Did young Cyca know the impact he and his teammates have made?
“No,” said Logan. “I guess when you are always part of a team you don’t realize how much it can change someone’s life when get that same chance. I think it’s been even better for Peyton. When Peyton walked in to the dressing room the boys welcomed him like he’d been around since tryouts. We love being around him.”
Being a teenager can be very difficult. It is an awkward and sometimes confusing time in our lives, but most of us just want to feel part of something. Add a brain injury and it is somewhat more than a challenge.
“We watched the movie Radio earlier this year and afterward Peyton said, ‘That boy got a chance and I didn’t.’ It breaks your heart, but what Logan and Tyler and all the boys on the Kings have done for him is amazing. It has really lifted his spirits.”
Last week Logan arrived at Peyton’s house with a track suit, a hoodie and a black coaching coat. He wears it to every game and it is the exact same as the all the coaches.
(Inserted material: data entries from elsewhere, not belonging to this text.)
import Literature.Topology.FourManifolds.KhCurlArcs
import Literature.Topology.FourManifolds.KhFlipDegree
import Literature.Topology.FourManifolds.LeeRasmussenProofs
import HarnessLib

/-!
# The curl of the first Reidemeister move: enhanced states and their degrees

Sibling file of `KhComplex.lean`, continuing `KhCurlArcs` in the invariance programme for
`Literature.Topology.FourManifolds.GaussDiagram.nonempty_iso_khovanovHomology_of_equiv`
(Khovanov (2000), Thm. 1; first Reidemeister move: Khovanov (2000), §5.1–5.2, Bar-Natan (2002),
§4). For the curled diagram `G.curl tf ε` (curl of sign `ε` at the last two positions) we
describe the generators of the cube complex, i.e. the enhanced states, over those of `G`:

* `curlSeifBit ε` — Seifert's smoothing of the curl chord (`0` for a positive, `1` for a negative
  curl), the one in which the loop of the curl is a separate state circle (`KhCurlArcs`);
* `curlLoopES s x` — the enhanced state of the curled diagram over the enhanced state `s` of `G`
  with the curl resolved à la Seifert and its loop labelled `x` (the generators of
  `C(D ⊔ ○) = C(D) ⊗ A`), and `curlThruES s` — the one with the curl resolved the other way
  (the generators of the copy of `C(D)`); `curlProjES` — the enhanced state of `G` under an
  enhanced state of the curled diagram; `curlESEquiv` — **together these are all the enhanced
  states of the curled diagram**: `ES(G.curl) ≃ ES(G) × Bool ⊕ ES(G)` (Khovanov (2000), §5.1:
  `C(D') = C(D ⊔ ○) ⊕ C(D)[-1]` as groups; Bar-Natan (2002), §4);
* the state circles: `curlThruCircleEquiv` (resolving the curl against Seifert changes no
  circle), `curlLoopCircleEquiv` (resolving it à la Seifert adds the loop), with the labels of
  the circles (`circleLabel_curlThruES`, `circleLabel_curlLoopES`);
* **the degrees**: `homDegree_curlLoopES`, `homDegree_curlThruES` (`+ε`), `qDegree_curlLoopES`
  (`+ deg x + ε`), `qDegree_curlThruES` (`+ 2ε`) — the grading shifts of Khovanov (2000), §5.1–5.2
  / Bar-Natan (2002), §4 in the normalisation `homDegree = |s| - n₋`,
  `qDegree = deg + |s| + n₊ - 2n₋` of `KhComplex`.

Everything is proved, for every Gauss diagram; no named fact is introduced.

## References

* M. Khovanov, *A categorification of the Jones polynomial*, Duke Math. J. 101 (2000) 359–426,
  §5.1–5.2 (the complexes of a diagram with a curl). [cite: Khovanov2000, §5.1]
* D. Bar-Natan, *On Khovanov's categorification of the Jones polynomial*, Algebr. Geom. Topol. 2
  (2002) 337–370, §4 (invariance under `R1`), §3.2 (gradings). [cite: BarNatan2002, §4]
* O. Viro, *Khovanov homology, its definitions and ramifications*, Fund. Math. 184 (2004), §5.1
  (enhanced states). [cite: Viro2004, §5.1]
-/

open Function Set

noncomputable section

namespace Literature.Topology.FourManifolds

namespace GaussDiagram

variable (G : GaussDiagram) (tf : Bool) (ε : ℤˣ)

/-! ## Seifert's smoothing of the curl -/

/-- **Seifert's smoothing of the curl chord** of sign `ε`: the `0`-smoothing for a positive curl,
the `1`-smoothing for a negative one — the smoothing in which the loop of the curl is a state
circle by itself. Bar-Natan (2002), §3.1; Khovanov (2000), §5.1–5.2. [cite: BarNatan2002, §3.1] -/
def curlSeifBit (ε : ℤˣ) : Bool := !(ε == 1)

/-- `curlSeifBit` is Seifert's smoothing. [folklore] -/
@[simp]
theorem curlSeif_curlSeifBit (ε : ℤˣ) : curlSeif (curlSeifBit ε) ε = true := by
  rcases Int.units_eq_one_or ε with rfl | rfl <;> decide

/-- The other smoothing is not Seifert's. [folklore] -/
@[simp]
theorem curlSeif_not_curlSeifBit (ε : ℤˣ) : curlSeif (!curlSeifBit ε) ε = false := by
  rcases Int.units_eq_one_or ε with rfl | rfl <;> decide

/-- A smoothing of the curl is Seifert's iff it is `curlSeifBit`. [folklore] -/
theorem curlSeif_eq_true_iff (b : Bool) (ε : ℤˣ) : curlSeif b ε = true ↔ b = curlSeifBit ε := by
  rcases Int.units_eq_one_or ε with rfl | rfl <;> cases b <;> decide

/-- A smoothing of the curl is not Seifert's iff it is the other one. [folklore] -/
theorem curlSeif_eq_false_iff (b : Bool) (ε : ℤˣ) : curlSeif b ε = false ↔ b = !curlSeifBit ε := by
  rcases Int.units_eq_one_or ε with rfl | rfl <;> cases b <;> decide

/-- Seifert's smoothing of a positive curl is the `0`-smoothing. [folklore] -/
@[simp] theorem curlSeifBit_one : curlSeifBit 1 = false := by decide

/-- Seifert's smoothing of a negative curl is the `1`-smoothing. [folklore] -/
@[simp] theorem curlSeifBit_neg_one : curlSeifBit (-1) = true := by decide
He loves wearing his track suit to school.
“I can tell people I’m part of the Kings team,” Peyton shouted gleefully to his mom.
But Peyton and his family still have major challenges.
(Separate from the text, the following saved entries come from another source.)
import Mathlib
import Summits.Ventures.HodgeRepro.Tier4.Line1.RtfGeometric

/-!
# Tier4/Line1/ConvTest — LINE L1, J2.c′ rung (c′.3) (a)–(b): convolution of test functions, the approximate identity

Blind re-derivation cell `pub-hodge-repro`, Tier 4 «prove the step» (README §9–§10), seat t4-L1-p2 (prover, gen 0),
LINE L1 (t4-plan-1), assignment S12232 (J2.c′), rungs S12304.  This module, on the group alone (no orbits):
`IsTest.exists_nhds_norm_sub_lt` — UNIFORM CONTINUITY of a test function under right translation, by the tube lemma
(`IsCompact.eventually_forall_of_forall_eventually`; no uniform-space instance, no local compactness);
`support_conv_subset` and `conv_isTest` — the convolution `f₁ ⋆ f₂` of two test functions is a test function with
`tsupport (f₁ ⋆ f₂) ⊆ tsupport f₁ · tsupport f₂` (continuity: the parametric integral over the compact `tsupport f₁`,
`RtfGeometric`'s tube-lemma continuity; `T2Space G` makes the compact product closed); `exists_normalised_bump` — a
test function `f₂ ≥ 0` supported in a given open `N ∋ 1` with `∫ f₂(h⁻¹ g) dμ(h) = 1` for EVERY `g` (LEFT invariance of
Haar measure only; `rightInv` is not used); `norm_conv_sub_le` — the APPROXIMATE-IDENTITY estimate
`‖(f₁ ⋆ f₂)(g) − f₁(g)‖ ≤ η` for such `f₂` supported in `V⁻¹` when `‖f₁(g u) − f₁(g)‖ ≤ η` for `u ∈ V`.
Imports Mathlib + `RtfGeometric` (p663290) only.

Nothing here says anything about the status of the Hodge conjecture for CM abelian varieties, which is NOT proved
(HC_CM is NOT proved by anyone in this repository).
-/

set_option autoImplicit false

noncomputable section

/-! ## ConvTest — the convolution of test functions is a test function; uniform continuity of a test function
under right translation (tube lemma); the normalised bump and the approximate-identity estimate
(t4-L1-p2, for J2.c′ (c′.3)) -/

namespace Summit.Ventures.HodgeRepro.Tier4.Line1.RTF

open MeasureTheory Topology Filter Set
open scoped Pointwise

variable {G : Type} [Group G] [TopologicalSpace G] [IsTopologicalGroup G] [MeasurableSpace G]
  [BorelSpace G]

omit [MeasurableSpace G] [BorelSpace G] in
/-- UNIFORM CONTINUITY under right translation, by the tube lemma (no uniform-space instance): for a test
function `f` and `η > 0` there is a neighbourhood `V` of `1` with `‖f (g u) − f g‖ < η` for ALL `g` and `u ∈ V`.
On the compact support `K` the tube lemma (`IsCompact.eventually_forall_of_forall_eventually`) controls `g ∈ K`;
the same lemma with `u⁻¹` controls the `g` with `g u ∈ K`; elsewhere both values vanish. -/
theorem IsTest.exists_nhds_norm_sub_lt {f : G → ℂ} (hf : IsTest f) {η : ℝ} (hη : 0 < η) :
    ∃ V ∈ 𝓝 (1 : G), ∀ g : G, ∀ u ∈ V, ‖f (g * u) - f g‖ < η := by
  have hK : IsCompact (tsupport f) := hf.compact
  have h₁ : ∀ᶠ u in 𝓝 (1 : G), ∀ g ∈ tsupport f, ‖f (g * u) - f g‖ < η := by
    apply hK.eventually_forall_of_forall_eventually
    intro g _
    have hc : Continuous fun z : G × G => ‖f (z.2 * z.1) - f z.2‖ :=
      ((hf.cont.comp (continuous_snd.mul continuous_fst)).sub (hf.cont.comp continuous_snd)).norm
    have h0 : Tendsto (fun z : G × G => ‖f (z.2 * z.1) - f z.2‖) (𝓝 (1, g)) (𝓝 0) := by
      simpa using hc.tendsto (1, g)
    exact h0.eventually (gt_mem_nhds hη)
  have h₂ : ∀ᶠ u in 𝓝 (1 : G), ∀ g ∈ tsupport f, ‖f (g * u⁻¹) - f g‖ < η := by
    apply hK.eventually_forall_of_forall_eventually
    intro g _
    have hc : Continuous fun z : G × G => ‖f (z.2 * z.1⁻¹) - f z.2‖ :=
      ((hf.cont.comp (continuous_snd.mul continuous_fst.inv)).sub (hf.cont.comp continuous_snd)).norm
    have h0 : Tendsto (fun z : G × G => ‖f (z.2 * z.1⁻¹) - f z.2‖) (𝓝 (1, g)) (𝓝 0) := by
      simpa using hc.tendsto (1, g)
    exact h0.eventually (gt_mem_nhds hη)
  refine ⟨_, h₁.and h₂, ?_⟩
  rintro g u ⟨hu₁, hu₂⟩
  by_cases hg : g ∈ tsupport f
  · exact hu₁ g hg
  · by_cases hgu : g * u ∈ tsupport f
    · have := hu₂ (g * u) hgu
      rw [mul_inv_cancel_right, norm_sub_rev] at this
      exact this
    · rw [image_eq_zero_of_notMem_tsupport hg, image_eq_zero_of_notMem_tsupport hgu, sub_zero, norm_zero]
      exact hη

namespace Setting

variable (S : Setting G)

omit [IsTopologicalGroup G] [BorelSpace G] in
/-- the support of a convolution lies in the product of the supports -/
theorem support_conv_subset (f₁ f₂ : G → ℂ) :
    Function.support (S.conv f₁ f₂) ⊆ tsupport f₁ * tsupport f₂ := by
  intro g hg
  rw [Function.mem_support] at hg
  by_contra hcon
  apply hg
  unfold Setting.conv
  apply integral_eq_zero_of_ae
  apply Filter.Eventually.of_forall
  intro h
  by_cases h₁ : f₁ h = 0
  · simp [h₁]
  by_cases h₂ : f₂ (h⁻¹ * g) = 0
  · simp [h₂]
  exfalso
  apply hcon
  have hg' : g = h * (h⁻¹ * g) := by group
  rw [hg']
  exact Set.mul_mem_mul (subset_tsupport _ h₁) (subset_tsupport _ h₂)

/-- CONVOLUTION OF TEST FUNCTIONS is a test function, with `tsupport (f₁ ⋆ f₂) ⊆ tsupport f₁ · tsupport f₂`
(continuity: the parametric integral over the compact `tsupport f₁` of a jointly continuous integrand, by the tube
lemma; the product of the compact supports is compact, hence closed in the Hausdorff `G`). -/
theorem conv_isTest [T2Space G] {f₁ f₂ : G → ℂ} (h₁ : IsTest f₁) (h₂ : IsTest f₂) :
    IsTest (S.conv f₁ f₂) ∧ tsupport (S.conv f₁ f₂) ⊆ tsupport f₁ * tsupport f₂ := by
  haveI : IsFiniteMeasureOnCompacts S.μ := S.haar.toIsFiniteMeasureOnCompacts
  have hprod : IsCompact (tsupport f₁ * tsupport f₂) := h₁.compact.mul h₂.compact
  have hsub : tsupport (S.conv f₁ f₂) ⊆ tsupport f₁ * tsupport f₂ :=
    closure_minimal (S.support_conv_subset f₁ f₂) hprod.isClosed
  refine ⟨⟨?_, hprod.of_isClosed_subset (isClosed_tsupport _) hsub⟩, hsub⟩
  have hcont : Continuous fun g : G => ∫ h in tsupport f₁, f₁ h * f₂ (h⁻¹ * g) ∂S.μ := by
    apply Geometric.continuous_setIntegral_of_continuous_uncurry
    · rw [(isClosed_tsupport f₁).closure_eq]
      exact h₁.compact
    · exact (h₁.cont.comp continuous_snd).mul
        (h₂.cont.comp (continuous_snd.inv.mul continuous_fst))
  have heq : (fun g : G => ∫ h in tsupport f₁, f₁ h * f₂ (h⁻¹ * g) ∂S.μ) = S.conv f₁ f₂ := by
    funext g
    unfold Setting.conv
    apply setIntegral_eq_integral_of_forall_compl_eq_zero
    intro h hh
    rw [image_eq_zero_of_notMem_tsupport hh, zero_mul]
  rw [heq] at hcont
  exact hcont

/-- THE NORMALISED BUMP at `1`: for an open `N ∋ 1` (in a locally compact Hausdorff group) there is a test function
`f₂` with real values `≥ 0`, `tsupport f₂ ⊆ N`, and `∫ f₂(h⁻¹ g) dμ(h) = 1` for EVERY `g` (left invariance). -/
theorem exists_normalised_bump [LocallyCompactSpace G] [T2Space G] {N : Set G} (hN : IsOpen N)
    (h1 : (1 : G) ∈ N) :
    ∃ f₂ : G → ℂ, IsTest f₂ ∧ tsupport f₂ ⊆ N ∧ (∀ g, ∃ r : ℝ, 0 ≤ r ∧ f₂ g = r) ∧
      ∀ g : G, ∫ h, f₂ (h⁻¹ * g) ∂S.μ = 1 := by
  haveI : IsFiniteMeasureOnCompacts S.μ := S.haar.toIsFiniteMeasureOnCompacts
  haveI : S.μ.IsOpenPosMeasure := S.haar.toIsOpenPosMeasure
  haveI : S.μ.IsMulLeftInvariant := S.haar.toIsMulLeftInvariant
  -- an open `N'` with `closure N' ⊆ N`
  obtain ⟨N', hN'o, h1N', hN'N, -⟩ :=
    exists_open_between_and_isCompact_closure isCompact_singleton hN (singleton_subset_iff.2 h1)
  obtain ⟨b, hb1, hb0, hbc, hb01⟩ := exists_continuous_one_zero_of_isCompact isCompact_singleton
    hN'o.isClosed_compl (disjoint_compl_right_iff_subset.2 h1N')
  have hbN : tsupport b ⊆ N := by
    refine (closure_minimal ?_ isClosed_closure).trans hN'N
    intro x hx
    by_contra hxN
    exact hx (hb0 (fun hxN' => hxN (subset_closure hxN')))
  have hbnn : ∀ x, 0 ≤ b x := fun x => (hb01 x).1
  -- the mass `c = ∫ b (h⁻¹)`
  set c : ℝ := ∫ h, b h⁻¹ ∂S.μ with hc
  have hbinv : Continuous fun h : G => b h⁻¹ := b.continuous.comp continuous_inv
  have hbinvc : HasCompactSupport fun h : G => b h⁻¹ := hbc.comp_homeomorph (Homeomorph.inv G)
  have hcpos : 0 < c := by
    rw [hc, integral_pos_iff_support_of_nonneg (fun h => hbnn _)
      (hbinv.integrable_of_hasCompactSupport hbinvc)]
    apply (hbinv.isOpen_support).measure_pos S.μ
    refine ⟨1, ?_⟩
    rw [Function.mem_support, inv_one, hb1 (mem_singleton _)]
    exact one_ne_zero
  refine ⟨fun g => ((b g / c : ℝ) : ℂ), ⟨?_, ?_⟩, ?_, ?_, ?_⟩
  · exact Complex.continuous_ofReal.comp (b.continuous.div_const c)
  · apply HasCompactSupport.comp_left (g := fun r : ℝ => ((r / c : ℝ) : ℂ)) hbc
    simp
  · refine (closure_minimal ?_ isClosed_closure).trans hbN
    intro x hx
    rw [Function.mem_support] at hx
    by_contra hxs
    apply hx
    rw [image_eq_zero_of_notMem_tsupport hxs]
    simp
  · intro g
    exact ⟨b g / c, div_nonneg (hbnn g) hcpos.le, rfl⟩
  · intro g
    have hshift : ∫ h, ((b (h⁻¹ * g) / c : ℝ) : ℂ) ∂S.μ = ∫ h, ((b h⁻¹ / c : ℝ) : ℂ) ∂S.μ := by
      have := integral_mul_left_eq_self (μ := S.μ) (fun h : G => ((b h⁻¹ / c : ℝ) : ℂ)) g⁻¹
      simp only [mul_inv_rev, inv_inv] at this
      exact this
    have hcomm := Complex.ofRealCLM.integral_comp_comm (μ := S.μ) (φ := fun h : G => b h⁻¹ / c)
      ((hbinv.div_const c).integrable_of_hasCompactSupport
        (hbinvc.comp_left (g := fun r : ℝ => r / c) (by simp)))
    simp only [Complex.ofRealCLM_apply] at hcomm
    rw [hshift, hcomm, integral_div, ← hc, div_self hcpos.ne', Complex.ofReal_one]

omit [Group G] [TopologicalSpace G] [IsTopologicalGroup G] [MeasurableSpace G] [BorelSpace G] in
/-- a function with non-negative real values has `‖f g‖ = (f g).re` -/
theorem norm_eq_re_of_nonneg {f : G → ℂ} (hf : ∀ g, ∃ r : ℝ, 0 ≤ r ∧ f g = r) (g : G) :
    ‖f g‖ = (f g).re := by
  obtain ⟨r, hr, hg⟩ := hf g
  rw [hg, Complex.norm_real, Real.norm_eq_abs, abs_of_nonneg hr, Complex.ofReal_re]

/-- THE APPROXIMATE-IDENTITY ESTIMATE: if `f₂ ≥ 0` is a normalised bump with `tsupport f₂ ⊆ V⁻¹` and
`‖f₁ (g u) − f₁ g‖ ≤ η` for all `g` and `u ∈ V`, then `‖(f₁ ⋆ f₂) g − f₁ g‖ ≤ η` for every `g`. -/
theorem norm_conv_sub_le {f₁ f₂ : G → ℂ} (h₁ : IsTest f₁) (h₂ : IsTest f₂)
    (hnn : ∀ g, ∃ r : ℝ, 0 ≤ r ∧ f₂ g = r) (hnorm : ∀ g : G, ∫ h, f₂ (h⁻¹ * g) ∂S.μ = 1)
    {V : Set G} (hV : tsupport f₂ ⊆ V⁻¹) {η : ℝ}
    (hη : ∀ g : G, ∀ u ∈ V, ‖f₁ (g * u) - f₁ g‖ ≤ η) (g : G) :
    ‖S.conv f₁ f₂ g - f₁ g‖ ≤ η := by
  haveI : IsFiniteMeasureOnCompacts S.μ := S.haar.toIsFiniteMeasureOnCompacts
  -- integrability of the two pieces
  have hf₂g : Continuous fun h : G => f₂ (h⁻¹ * g) :=
    h₂.cont.comp (continuous_inv.mul continuous_const)
  have hf₂gc : HasCompactSupport fun h : G => f₂ (h⁻¹ * g) := by
    have : (fun h : G => f₂ (h⁻¹ * g)) = f₂ ∘ (Homeomorph.mulRight g).toEquiv ∘ (Homeomorph.inv G) := by
      funext h; rfl
    rw [this]
    exact (h₂.compact.comp_homeomorph (Homeomorph.mulRight g)).comp_homeomorph (Homeomorph.inv G)
  have hi₁ : Integrable (fun h : G => f₁ h * f₂ (h⁻¹ * g)) S.μ :=
    (h₁.cont.mul hf₂g).integrable_of_hasCompactSupport (h₁.compact.mul_right)
  have hi₂ : Integrable (fun h : G => f₁ g * f₂ (h⁻¹ * g)) S.μ :=
    (continuous_const.mul hf₂g).integrable_of_hasCompactSupport (hf₂gc.mul_left)
  have hi₃ : Integrable (fun h : G => η * ‖f₂ (h⁻¹ * g)‖) S.μ :=
    (continuous_const.mul hf₂g.norm).integrable_of_hasCompactSupport (hf₂gc.norm.mul_left)
  have hrw : S.conv f₁ f₂ g - f₁ g = ∫ h, (f₁ h - f₁ g) * f₂ (h⁻¹ * g) ∂S.μ := by
    have hfg : f₁ g = ∫ h, f₁ g * f₂ (h⁻¹ * g) ∂S.μ := by
      rw [integral_const_mul, hnorm g, mul_one]
    conv_lhs => rw [hfg]
    unfold Setting.conv
    rw [← integral_sub hi₁ hi₂]
    congr 1
    funext h
    ring
  rw [hrw]
  calc ‖∫ h, (f₁ h - f₁ g) * f₂ (h⁻¹ * g) ∂S.μ‖
      ≤ ∫ h, η * ‖f₂ (h⁻¹ * g)‖ ∂S.μ := by
        apply norm_integral_le_of_norm_le hi₃
        apply Filter.Eventually.of_forall
        intro h
        rw [norm_mul]
        by_cases hz : f₂ (h⁻¹ * g) = 0
        · rw [hz, norm_zero, mul_zero, mul_zero]
        · apply mul_le_mul_of_nonneg_right _ (norm_nonneg _)
          have hmem : h⁻¹ * g ∈ V⁻¹ := hV (subset_tsupport _ hz)
          rw [Set.mem_inv] at hmem
          have := hη g _ hmem
          have hh : g * (h⁻¹ * g)⁻¹ = h := by group
          rw [hh] at this
          exact this
    _ = η * ∫ h, ‖f₂ (h⁻¹ * g)‖ ∂S.μ := integral_const_mul _ _
    _ = η := by
        have hre : ∀ h : G, ‖f₂ (h⁻¹ * g)‖ = (f₂ (h⁻¹ * g)).re := fun h =>
          norm_eq_re_of_nonneg hnn _
        simp_rw [hre]
        have hcomm := Complex.reCLM.integral_comp_comm (μ := S.μ)
          (hf₂g.integrable_of_hasCompactSupport (μ := S.μ) hf₂gc)
        simp only [Complex.reCLM_apply] at hcomm
        rw [hcomm, hnorm g, Complex.one_re, mul_one]

end Setting

end Summit.Ventures.HodgeRepro.Tier4.Line1.RTF

end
“Peyton is learning at a grade five level right now,” said Tracey. “This past year has been the hardest year in the past decade. He is frustrated. He had adjusted well to having 25% paralysis on his left side, but after the second surgery limited his mobility in his right hand it has been tougher. Right now he can’t even write his name. That really bothers him.
“He doesn’t have to be the popular kid, but it would be nice for him to have one solid friend. It is hard to see kids mock him when they see him walk. He does his best,” said Tracey.
She acknowledges it is also difficult for their children. “It is hard for all our kids sometimes, because he requires a lot of our time,” she said.
Paige, Peyton’s big sister has a lot on her shoulders. She is the only one who can calm him down. He listens to her. He loves Paige. He listens and he confides in her. One time he told her, “I think I’m done. I can’t live like this anymore.” She calmly listened, “That’s not an option Peyton.”
Tracey marvels at how patient, tender and watchful Paige is with her brother. But she also wants her to be a regular 16-year-old and have fun. It is a difficult balance for the entire Kalbfleisch family, but they are up for the challenge.
Peyton’s position on the Kings team has helped a lot. He goes on the team bus for day trips, and being around the boys has definitely boosted his confidence.
“He talks to the guys much more now,” said Logan. “He knows a few guys from his school and other teammates will drive across town to pick him up for lunch on school days. I think we have all learned that giving back to someone who isn’t as privileged as we are to be able to play a game, or just be to be part of team, is important. I’m happy we are able to be part of his team.
“I’m glad he is on our team and I hope in the future other associations will do the same for other kids so they can experience what Peyton has and what we have,” said Logan.
It’s all about that six degrees. Chris Kalbfleish played on my team at the Alzheimer’s Faceoff tournament four years ago. Last month he sent an email asking if I could help them find some hockey sticks so Peyton could build his chairs.
Building the chairs (pictured above) gives Peyton something to focus on and his occupational therapist is hopeful it will help him regain more mobility in his right hand.
This is where you come in. If you want to help this courageous boy you can drop off your old hockey sticks at the following four Edmonton area locations. Please cut off the old blade and donate the shaft.
The Sports Closet in Sherwood Park Mall.
The brand new Sports Closet in St.Albert Centre.
Tier One Energy at 4253 97 Street, Edmonton
TSN 1260 located at 18520 Stony Plain Road
Thank you in advance.
I’d also like to thank Chris, Tracey, Tyler, Effie, Logan and the entire Sherwood Park Kings Midget AA Oilers for sharing their story. We need more of your kind of love and support for others. Thank you.